_Exercise_
In the material below, find the line that contains "open CategoryTheory CategoryTheory.Limits" and the line that contains "non-zero. [folklore] -/", then write out exactly those two lines and everything between them.

_Records provided_
------------------------------------------------------------

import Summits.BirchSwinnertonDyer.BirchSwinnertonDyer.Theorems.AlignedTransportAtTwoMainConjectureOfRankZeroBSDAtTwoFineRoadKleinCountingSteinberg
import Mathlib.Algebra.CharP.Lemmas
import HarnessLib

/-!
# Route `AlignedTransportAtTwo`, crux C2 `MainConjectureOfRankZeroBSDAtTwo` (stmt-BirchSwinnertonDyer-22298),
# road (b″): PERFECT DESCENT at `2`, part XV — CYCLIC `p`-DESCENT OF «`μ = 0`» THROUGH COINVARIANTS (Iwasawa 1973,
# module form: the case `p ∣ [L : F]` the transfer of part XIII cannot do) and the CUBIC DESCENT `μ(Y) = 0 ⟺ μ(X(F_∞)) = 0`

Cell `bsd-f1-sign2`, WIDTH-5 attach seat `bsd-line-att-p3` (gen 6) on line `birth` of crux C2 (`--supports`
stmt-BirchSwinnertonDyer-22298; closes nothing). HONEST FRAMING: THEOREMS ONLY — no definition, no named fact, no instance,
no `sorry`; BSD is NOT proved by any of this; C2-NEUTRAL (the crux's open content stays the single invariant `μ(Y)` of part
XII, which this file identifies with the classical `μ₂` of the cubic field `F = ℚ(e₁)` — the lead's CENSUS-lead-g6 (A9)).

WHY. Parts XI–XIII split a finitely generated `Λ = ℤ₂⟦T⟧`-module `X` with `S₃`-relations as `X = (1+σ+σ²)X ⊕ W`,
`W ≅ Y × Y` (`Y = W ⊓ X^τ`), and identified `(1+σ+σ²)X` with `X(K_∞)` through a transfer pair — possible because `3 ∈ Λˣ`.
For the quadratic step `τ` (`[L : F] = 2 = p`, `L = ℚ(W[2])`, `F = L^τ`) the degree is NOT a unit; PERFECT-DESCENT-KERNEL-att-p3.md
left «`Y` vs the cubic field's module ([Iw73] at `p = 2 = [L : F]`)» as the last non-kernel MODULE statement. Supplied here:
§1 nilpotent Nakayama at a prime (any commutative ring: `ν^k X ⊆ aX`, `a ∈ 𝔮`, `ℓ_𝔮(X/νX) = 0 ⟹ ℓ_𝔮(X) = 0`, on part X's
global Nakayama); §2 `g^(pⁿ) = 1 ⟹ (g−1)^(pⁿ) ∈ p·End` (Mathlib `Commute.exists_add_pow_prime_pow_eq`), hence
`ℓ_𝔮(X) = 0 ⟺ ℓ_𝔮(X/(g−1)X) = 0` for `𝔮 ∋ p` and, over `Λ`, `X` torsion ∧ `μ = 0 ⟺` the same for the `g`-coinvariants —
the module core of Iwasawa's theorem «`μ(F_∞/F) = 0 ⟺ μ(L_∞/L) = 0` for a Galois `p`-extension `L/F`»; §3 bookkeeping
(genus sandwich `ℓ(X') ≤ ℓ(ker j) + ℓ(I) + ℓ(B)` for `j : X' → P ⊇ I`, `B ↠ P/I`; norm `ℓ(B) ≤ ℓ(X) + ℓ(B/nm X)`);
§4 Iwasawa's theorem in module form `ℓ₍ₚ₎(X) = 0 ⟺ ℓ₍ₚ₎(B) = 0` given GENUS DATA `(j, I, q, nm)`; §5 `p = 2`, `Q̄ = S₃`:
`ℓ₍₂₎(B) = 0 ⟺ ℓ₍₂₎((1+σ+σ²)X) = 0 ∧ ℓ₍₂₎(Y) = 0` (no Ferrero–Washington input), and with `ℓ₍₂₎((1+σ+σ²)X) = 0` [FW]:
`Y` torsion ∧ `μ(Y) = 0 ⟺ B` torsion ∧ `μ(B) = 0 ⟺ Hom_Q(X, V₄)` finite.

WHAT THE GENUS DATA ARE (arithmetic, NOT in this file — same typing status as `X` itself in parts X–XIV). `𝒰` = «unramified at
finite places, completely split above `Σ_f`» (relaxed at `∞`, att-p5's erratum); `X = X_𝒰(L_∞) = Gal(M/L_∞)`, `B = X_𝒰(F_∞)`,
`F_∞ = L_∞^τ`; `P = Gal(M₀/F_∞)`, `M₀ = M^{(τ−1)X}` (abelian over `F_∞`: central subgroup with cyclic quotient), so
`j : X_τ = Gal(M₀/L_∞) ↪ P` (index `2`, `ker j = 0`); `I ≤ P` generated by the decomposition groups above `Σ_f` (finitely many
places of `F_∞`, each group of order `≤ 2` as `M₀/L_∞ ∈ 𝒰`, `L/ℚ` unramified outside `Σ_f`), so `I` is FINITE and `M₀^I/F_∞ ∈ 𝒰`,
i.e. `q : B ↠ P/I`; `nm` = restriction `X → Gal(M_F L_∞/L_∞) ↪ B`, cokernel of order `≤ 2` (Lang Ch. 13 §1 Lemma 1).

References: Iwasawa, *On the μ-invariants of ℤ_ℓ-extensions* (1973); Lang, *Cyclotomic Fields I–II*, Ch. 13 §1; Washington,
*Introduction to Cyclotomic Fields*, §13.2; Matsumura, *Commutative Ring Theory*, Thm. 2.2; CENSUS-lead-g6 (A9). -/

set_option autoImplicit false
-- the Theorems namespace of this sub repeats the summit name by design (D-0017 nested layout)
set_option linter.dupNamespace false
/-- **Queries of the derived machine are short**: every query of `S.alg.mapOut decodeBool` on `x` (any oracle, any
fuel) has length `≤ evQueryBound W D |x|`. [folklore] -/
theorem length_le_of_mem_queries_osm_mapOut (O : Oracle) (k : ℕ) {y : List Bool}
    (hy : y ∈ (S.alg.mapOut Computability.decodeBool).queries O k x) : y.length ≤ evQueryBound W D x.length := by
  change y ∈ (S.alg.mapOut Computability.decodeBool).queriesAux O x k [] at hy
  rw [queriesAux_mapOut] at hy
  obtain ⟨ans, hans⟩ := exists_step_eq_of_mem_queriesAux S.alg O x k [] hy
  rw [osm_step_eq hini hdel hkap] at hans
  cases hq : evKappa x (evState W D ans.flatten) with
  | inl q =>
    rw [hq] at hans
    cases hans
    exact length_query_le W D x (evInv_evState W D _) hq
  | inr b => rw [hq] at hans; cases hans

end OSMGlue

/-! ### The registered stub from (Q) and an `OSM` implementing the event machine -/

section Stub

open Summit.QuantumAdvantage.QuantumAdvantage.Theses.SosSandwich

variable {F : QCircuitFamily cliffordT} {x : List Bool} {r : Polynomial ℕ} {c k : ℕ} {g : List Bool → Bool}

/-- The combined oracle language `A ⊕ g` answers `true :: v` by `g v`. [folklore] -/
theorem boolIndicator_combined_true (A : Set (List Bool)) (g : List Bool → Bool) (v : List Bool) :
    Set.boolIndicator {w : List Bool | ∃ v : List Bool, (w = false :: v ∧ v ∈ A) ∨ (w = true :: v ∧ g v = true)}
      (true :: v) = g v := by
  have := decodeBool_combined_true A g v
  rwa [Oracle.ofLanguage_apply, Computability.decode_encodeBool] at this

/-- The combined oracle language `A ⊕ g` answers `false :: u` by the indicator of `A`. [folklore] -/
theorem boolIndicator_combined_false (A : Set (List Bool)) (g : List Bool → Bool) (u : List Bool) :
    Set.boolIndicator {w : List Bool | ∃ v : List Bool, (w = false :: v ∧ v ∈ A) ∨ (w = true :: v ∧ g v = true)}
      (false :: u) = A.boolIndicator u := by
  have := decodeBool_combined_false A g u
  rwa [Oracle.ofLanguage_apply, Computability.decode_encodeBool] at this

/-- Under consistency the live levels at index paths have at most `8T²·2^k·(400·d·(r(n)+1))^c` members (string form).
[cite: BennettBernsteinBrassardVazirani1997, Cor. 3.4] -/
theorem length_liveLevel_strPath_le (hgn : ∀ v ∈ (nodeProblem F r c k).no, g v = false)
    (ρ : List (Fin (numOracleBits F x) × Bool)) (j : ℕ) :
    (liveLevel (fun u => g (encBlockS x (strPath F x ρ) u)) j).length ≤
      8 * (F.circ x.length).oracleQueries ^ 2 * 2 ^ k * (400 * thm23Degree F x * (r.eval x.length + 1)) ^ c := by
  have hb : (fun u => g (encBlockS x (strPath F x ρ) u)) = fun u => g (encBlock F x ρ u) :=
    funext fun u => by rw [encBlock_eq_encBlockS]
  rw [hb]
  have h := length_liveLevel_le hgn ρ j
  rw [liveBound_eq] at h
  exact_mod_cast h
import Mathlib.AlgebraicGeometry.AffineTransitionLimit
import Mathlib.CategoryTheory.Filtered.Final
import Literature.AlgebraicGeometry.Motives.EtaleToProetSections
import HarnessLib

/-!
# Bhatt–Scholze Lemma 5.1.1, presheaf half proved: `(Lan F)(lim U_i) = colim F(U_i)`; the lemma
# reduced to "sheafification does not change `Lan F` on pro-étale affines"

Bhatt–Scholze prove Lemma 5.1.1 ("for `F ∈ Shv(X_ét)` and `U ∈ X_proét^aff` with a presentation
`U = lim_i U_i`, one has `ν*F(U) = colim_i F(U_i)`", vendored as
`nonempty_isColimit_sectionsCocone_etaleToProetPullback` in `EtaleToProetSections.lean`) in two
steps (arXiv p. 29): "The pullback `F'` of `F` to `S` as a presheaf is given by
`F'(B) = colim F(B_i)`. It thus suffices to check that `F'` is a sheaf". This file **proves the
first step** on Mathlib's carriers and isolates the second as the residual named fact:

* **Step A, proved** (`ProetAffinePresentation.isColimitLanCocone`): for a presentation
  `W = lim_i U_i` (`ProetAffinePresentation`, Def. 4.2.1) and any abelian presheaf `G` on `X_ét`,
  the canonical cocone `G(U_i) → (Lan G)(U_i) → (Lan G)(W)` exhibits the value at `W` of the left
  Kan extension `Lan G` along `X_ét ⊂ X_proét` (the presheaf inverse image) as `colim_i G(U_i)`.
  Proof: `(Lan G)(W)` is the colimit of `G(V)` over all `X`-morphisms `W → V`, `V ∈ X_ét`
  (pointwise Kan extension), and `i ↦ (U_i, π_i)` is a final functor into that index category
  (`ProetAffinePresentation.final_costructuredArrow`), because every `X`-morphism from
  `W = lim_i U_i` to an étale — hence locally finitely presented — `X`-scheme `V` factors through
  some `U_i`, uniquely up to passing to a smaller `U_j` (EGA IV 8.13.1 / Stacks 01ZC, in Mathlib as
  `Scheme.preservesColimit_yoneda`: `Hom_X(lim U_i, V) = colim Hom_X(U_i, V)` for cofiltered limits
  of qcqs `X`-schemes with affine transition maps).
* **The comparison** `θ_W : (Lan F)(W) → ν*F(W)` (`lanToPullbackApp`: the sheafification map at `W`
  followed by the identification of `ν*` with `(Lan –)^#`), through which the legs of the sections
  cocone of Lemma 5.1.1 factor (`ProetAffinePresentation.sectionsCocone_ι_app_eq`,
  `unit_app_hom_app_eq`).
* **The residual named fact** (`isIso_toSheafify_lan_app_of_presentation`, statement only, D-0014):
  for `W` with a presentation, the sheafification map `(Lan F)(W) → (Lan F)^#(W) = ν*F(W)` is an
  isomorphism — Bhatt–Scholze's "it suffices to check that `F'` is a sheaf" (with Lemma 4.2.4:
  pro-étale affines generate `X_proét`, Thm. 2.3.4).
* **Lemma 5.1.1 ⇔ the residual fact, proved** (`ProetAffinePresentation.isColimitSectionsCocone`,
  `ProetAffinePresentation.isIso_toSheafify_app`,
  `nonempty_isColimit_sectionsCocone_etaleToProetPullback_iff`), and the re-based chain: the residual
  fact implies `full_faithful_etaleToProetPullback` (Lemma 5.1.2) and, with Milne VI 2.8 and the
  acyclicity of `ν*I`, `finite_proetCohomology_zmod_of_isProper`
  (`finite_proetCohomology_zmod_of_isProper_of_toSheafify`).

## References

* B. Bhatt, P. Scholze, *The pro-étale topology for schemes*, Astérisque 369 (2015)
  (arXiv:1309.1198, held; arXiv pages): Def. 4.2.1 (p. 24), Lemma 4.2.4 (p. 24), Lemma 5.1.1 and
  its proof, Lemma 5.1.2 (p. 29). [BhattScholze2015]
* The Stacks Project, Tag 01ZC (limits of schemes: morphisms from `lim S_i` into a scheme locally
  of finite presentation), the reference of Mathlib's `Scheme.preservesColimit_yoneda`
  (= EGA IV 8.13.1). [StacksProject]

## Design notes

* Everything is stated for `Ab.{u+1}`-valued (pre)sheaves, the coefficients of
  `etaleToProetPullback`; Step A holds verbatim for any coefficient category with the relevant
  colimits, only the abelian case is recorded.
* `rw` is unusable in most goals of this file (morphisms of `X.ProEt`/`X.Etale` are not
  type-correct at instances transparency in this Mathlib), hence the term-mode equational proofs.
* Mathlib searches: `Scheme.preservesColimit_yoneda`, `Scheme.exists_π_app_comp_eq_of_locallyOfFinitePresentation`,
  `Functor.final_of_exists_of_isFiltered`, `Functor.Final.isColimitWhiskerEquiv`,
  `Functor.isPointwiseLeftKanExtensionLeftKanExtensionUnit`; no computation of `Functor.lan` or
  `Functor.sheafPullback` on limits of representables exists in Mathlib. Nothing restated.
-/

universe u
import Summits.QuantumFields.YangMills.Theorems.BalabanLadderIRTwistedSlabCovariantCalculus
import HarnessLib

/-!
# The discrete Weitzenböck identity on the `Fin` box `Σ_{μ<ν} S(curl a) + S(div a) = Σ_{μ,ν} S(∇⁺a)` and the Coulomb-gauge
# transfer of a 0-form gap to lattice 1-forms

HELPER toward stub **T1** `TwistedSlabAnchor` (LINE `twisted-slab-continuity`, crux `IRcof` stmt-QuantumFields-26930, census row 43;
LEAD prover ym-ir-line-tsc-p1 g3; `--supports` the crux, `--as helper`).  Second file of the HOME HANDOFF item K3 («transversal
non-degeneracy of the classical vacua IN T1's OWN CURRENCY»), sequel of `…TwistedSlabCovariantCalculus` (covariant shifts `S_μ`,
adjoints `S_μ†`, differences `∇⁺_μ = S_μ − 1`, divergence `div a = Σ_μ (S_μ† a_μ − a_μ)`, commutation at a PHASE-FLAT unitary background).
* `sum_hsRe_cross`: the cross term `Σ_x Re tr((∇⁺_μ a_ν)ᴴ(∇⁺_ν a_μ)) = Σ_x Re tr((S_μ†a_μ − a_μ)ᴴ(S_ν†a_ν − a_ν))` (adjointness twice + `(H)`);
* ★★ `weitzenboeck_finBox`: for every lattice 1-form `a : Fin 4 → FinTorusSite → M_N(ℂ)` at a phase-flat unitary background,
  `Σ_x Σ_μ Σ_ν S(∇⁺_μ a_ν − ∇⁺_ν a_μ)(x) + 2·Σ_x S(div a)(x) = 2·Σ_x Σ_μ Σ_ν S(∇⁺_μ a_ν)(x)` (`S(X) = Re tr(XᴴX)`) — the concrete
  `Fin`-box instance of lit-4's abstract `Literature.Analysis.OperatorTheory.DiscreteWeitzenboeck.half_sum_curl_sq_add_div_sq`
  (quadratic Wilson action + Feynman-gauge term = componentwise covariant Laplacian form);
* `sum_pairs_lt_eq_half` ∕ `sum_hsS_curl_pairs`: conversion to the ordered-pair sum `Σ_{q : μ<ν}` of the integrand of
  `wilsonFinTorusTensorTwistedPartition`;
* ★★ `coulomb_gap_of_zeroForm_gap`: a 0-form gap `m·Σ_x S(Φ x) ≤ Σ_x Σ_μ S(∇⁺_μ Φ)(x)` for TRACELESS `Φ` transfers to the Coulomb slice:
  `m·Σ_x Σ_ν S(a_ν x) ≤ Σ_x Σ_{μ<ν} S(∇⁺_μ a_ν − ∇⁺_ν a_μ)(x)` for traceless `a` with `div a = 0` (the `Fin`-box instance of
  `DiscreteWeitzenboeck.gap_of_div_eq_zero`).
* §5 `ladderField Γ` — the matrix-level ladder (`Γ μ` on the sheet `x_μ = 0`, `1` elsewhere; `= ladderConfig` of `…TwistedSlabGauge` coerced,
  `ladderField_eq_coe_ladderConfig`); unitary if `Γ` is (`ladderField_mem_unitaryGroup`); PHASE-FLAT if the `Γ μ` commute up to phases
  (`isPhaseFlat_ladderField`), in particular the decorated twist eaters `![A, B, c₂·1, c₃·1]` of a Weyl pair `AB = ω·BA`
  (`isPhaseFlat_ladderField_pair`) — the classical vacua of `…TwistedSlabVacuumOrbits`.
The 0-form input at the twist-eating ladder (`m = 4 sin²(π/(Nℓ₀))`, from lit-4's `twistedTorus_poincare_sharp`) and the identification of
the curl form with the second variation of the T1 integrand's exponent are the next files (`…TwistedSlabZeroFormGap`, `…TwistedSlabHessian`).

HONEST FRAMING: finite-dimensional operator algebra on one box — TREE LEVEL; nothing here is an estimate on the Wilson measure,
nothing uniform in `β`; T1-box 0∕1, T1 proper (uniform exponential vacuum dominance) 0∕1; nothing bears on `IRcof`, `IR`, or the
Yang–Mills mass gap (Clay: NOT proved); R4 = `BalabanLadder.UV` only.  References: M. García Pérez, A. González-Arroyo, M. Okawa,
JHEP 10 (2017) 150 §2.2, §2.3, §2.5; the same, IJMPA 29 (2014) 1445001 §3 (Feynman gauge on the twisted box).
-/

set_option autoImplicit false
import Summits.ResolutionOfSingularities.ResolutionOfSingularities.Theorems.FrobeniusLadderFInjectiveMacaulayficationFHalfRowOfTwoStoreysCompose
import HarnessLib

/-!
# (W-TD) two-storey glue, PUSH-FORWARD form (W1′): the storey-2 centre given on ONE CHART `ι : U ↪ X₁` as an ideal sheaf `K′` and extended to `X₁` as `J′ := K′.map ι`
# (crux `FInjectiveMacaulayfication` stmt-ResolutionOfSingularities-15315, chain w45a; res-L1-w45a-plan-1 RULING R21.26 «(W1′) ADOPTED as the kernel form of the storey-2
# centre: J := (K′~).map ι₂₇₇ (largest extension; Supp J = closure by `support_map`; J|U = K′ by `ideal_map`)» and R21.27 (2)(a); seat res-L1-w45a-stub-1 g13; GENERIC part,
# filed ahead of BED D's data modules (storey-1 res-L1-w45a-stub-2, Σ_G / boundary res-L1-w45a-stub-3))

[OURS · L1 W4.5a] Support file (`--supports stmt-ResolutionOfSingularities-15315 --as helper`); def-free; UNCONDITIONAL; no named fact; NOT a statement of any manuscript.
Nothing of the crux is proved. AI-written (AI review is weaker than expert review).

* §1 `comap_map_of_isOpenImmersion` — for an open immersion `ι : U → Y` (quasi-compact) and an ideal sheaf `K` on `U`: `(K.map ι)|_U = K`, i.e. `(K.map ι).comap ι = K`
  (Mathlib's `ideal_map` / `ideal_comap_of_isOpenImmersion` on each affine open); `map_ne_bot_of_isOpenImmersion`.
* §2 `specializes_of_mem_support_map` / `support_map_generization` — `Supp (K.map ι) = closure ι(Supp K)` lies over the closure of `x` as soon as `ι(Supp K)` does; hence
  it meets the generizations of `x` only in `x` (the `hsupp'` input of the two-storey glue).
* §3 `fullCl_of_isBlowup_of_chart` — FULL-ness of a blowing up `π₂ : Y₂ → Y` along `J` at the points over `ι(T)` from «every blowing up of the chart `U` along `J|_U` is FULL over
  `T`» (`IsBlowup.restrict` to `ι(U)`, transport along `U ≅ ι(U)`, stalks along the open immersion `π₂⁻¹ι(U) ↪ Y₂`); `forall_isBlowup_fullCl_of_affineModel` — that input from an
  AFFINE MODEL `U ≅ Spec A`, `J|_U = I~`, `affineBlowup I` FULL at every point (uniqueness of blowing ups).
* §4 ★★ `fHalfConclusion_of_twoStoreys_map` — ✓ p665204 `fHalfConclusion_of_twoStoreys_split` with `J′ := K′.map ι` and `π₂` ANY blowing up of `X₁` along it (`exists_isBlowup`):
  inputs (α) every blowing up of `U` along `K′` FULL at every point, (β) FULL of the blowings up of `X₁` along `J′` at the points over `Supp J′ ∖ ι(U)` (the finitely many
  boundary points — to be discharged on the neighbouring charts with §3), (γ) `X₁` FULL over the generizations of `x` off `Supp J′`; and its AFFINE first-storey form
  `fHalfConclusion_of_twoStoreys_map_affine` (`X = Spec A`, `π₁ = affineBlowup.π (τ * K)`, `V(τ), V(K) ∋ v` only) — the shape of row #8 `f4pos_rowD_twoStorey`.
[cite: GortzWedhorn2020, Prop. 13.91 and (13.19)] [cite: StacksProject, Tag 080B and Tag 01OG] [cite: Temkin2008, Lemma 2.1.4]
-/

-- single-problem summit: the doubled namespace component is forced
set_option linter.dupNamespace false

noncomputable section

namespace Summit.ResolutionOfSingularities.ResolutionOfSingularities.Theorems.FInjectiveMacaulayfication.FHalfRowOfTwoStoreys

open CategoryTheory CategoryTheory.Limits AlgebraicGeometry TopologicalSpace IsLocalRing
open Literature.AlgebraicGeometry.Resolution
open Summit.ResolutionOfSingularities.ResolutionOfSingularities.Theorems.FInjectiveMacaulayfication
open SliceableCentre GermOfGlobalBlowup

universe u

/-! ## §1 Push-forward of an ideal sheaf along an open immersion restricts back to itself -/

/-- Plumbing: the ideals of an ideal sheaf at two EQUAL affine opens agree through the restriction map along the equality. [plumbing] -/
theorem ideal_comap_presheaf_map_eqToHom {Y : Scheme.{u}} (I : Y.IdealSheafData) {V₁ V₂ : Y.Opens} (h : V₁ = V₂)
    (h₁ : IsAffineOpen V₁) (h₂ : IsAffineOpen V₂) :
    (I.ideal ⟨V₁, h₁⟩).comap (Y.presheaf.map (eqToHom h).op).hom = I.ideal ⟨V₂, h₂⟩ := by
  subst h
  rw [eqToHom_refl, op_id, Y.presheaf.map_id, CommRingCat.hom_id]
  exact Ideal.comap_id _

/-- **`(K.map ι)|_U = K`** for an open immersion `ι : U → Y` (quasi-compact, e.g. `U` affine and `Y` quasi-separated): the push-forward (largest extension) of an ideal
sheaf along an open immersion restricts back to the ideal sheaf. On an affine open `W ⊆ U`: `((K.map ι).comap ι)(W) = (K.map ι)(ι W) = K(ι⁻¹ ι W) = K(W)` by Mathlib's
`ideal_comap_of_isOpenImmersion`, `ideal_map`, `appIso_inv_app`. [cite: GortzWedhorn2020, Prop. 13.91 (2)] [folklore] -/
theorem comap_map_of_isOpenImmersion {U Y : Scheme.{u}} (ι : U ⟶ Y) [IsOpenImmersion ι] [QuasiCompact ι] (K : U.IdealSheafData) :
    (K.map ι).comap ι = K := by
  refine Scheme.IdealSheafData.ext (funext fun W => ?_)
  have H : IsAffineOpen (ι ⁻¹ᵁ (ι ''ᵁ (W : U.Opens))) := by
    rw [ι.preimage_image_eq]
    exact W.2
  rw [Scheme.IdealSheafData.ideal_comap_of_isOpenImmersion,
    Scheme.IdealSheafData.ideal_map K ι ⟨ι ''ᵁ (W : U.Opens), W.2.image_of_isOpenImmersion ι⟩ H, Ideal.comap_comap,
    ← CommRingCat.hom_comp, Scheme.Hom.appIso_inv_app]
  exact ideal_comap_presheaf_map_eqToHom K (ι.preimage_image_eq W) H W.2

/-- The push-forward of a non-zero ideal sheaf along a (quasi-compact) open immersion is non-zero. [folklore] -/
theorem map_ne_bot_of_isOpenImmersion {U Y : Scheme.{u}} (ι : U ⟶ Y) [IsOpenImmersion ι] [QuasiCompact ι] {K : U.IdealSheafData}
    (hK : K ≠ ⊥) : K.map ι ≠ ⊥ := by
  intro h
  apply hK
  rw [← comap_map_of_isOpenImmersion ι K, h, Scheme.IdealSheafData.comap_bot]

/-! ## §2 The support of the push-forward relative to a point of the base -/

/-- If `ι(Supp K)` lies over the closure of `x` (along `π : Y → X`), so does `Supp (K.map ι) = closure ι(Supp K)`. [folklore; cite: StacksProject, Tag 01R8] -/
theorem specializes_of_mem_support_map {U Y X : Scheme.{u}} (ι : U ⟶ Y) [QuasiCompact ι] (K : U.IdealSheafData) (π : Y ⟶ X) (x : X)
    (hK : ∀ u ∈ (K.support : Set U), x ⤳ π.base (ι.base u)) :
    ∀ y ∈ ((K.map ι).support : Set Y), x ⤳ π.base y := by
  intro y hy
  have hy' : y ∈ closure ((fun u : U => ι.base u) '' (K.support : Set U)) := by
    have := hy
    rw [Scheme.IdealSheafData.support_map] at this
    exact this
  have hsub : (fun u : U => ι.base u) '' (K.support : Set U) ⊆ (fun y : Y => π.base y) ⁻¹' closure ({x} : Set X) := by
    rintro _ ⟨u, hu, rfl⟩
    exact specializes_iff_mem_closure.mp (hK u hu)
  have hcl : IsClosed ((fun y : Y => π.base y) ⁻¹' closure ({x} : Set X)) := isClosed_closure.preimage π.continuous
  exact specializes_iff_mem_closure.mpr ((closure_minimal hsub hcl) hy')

------------------------------------------------------------

_Answer box_
open CategoryTheory CategoryTheory.Limits AlgebraicGeometry TopologicalSpace IsLocalRing
open Literature.AlgebraicGeometry.Resolution
open Summit.ResolutionOfSingularities.ResolutionOfSingularities.Theorems.FInjectiveMacaulayfication
open SliceableCentre GermOfGlobalBlowup

universe u

/-! ## §1 Push-forward of an ideal sheaf along an open immersion restricts back to itself -/

/-- Plumbing: the ideals of an ideal sheaf at two EQUAL affine opens agree through the restriction map along the equality. [plumbing] -/
theorem ideal_comap_presheaf_map_eqToHom {Y : Scheme.{u}} (I : Y.IdealSheafData) {V₁ V₂ : Y.Opens} (h : V₁ = V₂)
    (h₁ : IsAffineOpen V₁) (h₂ : IsAffineOpen V₂) :
    (I.ideal ⟨V₁, h₁⟩).comap (Y.presheaf.map (eqToHom h).op).hom = I.ideal ⟨V₂, h₂⟩ := by
  subst h
  rw [eqToHom_refl, op_id, Y.presheaf.map_id, CommRingCat.hom_id]
  exact Ideal.comap_id _

/-- **`(K.map ι)|_U = K`** for an open immersion `ι : U → Y` (quasi-compact, e.g. `U` affine and `Y` quasi-separated): the push-forward (largest extension) of an ideal
sheaf along an open immersion restricts back to the ideal sheaf. On an affine open `W ⊆ U`: `((K.map ι).comap ι)(W) = (K.map ι)(ι W) = K(ι⁻¹ ι W) = K(W)` by Mathlib's
`ideal_comap_of_isOpenImmersion`, `ideal_map`, `appIso_inv_app`. [cite: GortzWedhorn2020, Prop. 13.91 (2)] [folklore] -/
theorem comap_map_of_isOpenImmersion {U Y : Scheme.{u}} (ι : U ⟶ Y) [IsOpenImmersion ι] [QuasiCompact ι] (K : U.IdealSheafData) :
    (K.map ι).comap ι = K := by
  refine Scheme.IdealSheafData.ext (funext fun W => ?_)
  have H : IsAffineOpen (ι ⁻¹ᵁ (ι ''ᵁ (W : U.Opens))) := by
    rw [ι.preimage_image_eq]
    exact W.2
  rw [Scheme.IdealSheafData.ideal_comap_of_isOpenImmersion,
    Scheme.IdealSheafData.ideal_map K ι ⟨ι ''ᵁ (W : U.Opens), W.2.image_of_isOpenImmersion ι⟩ H, Ideal.comap_comap,
    ← CommRingCat.hom_comp, Scheme.Hom.appIso_inv_app]
  exact ideal_comap_presheaf_map_eqToHom K (ι.preimage_image_eq W) H W.2

/-- The push-forward of a non-zero ideal sheaf along a (quasi-compact) open immersion is non-zero. [folklore] -/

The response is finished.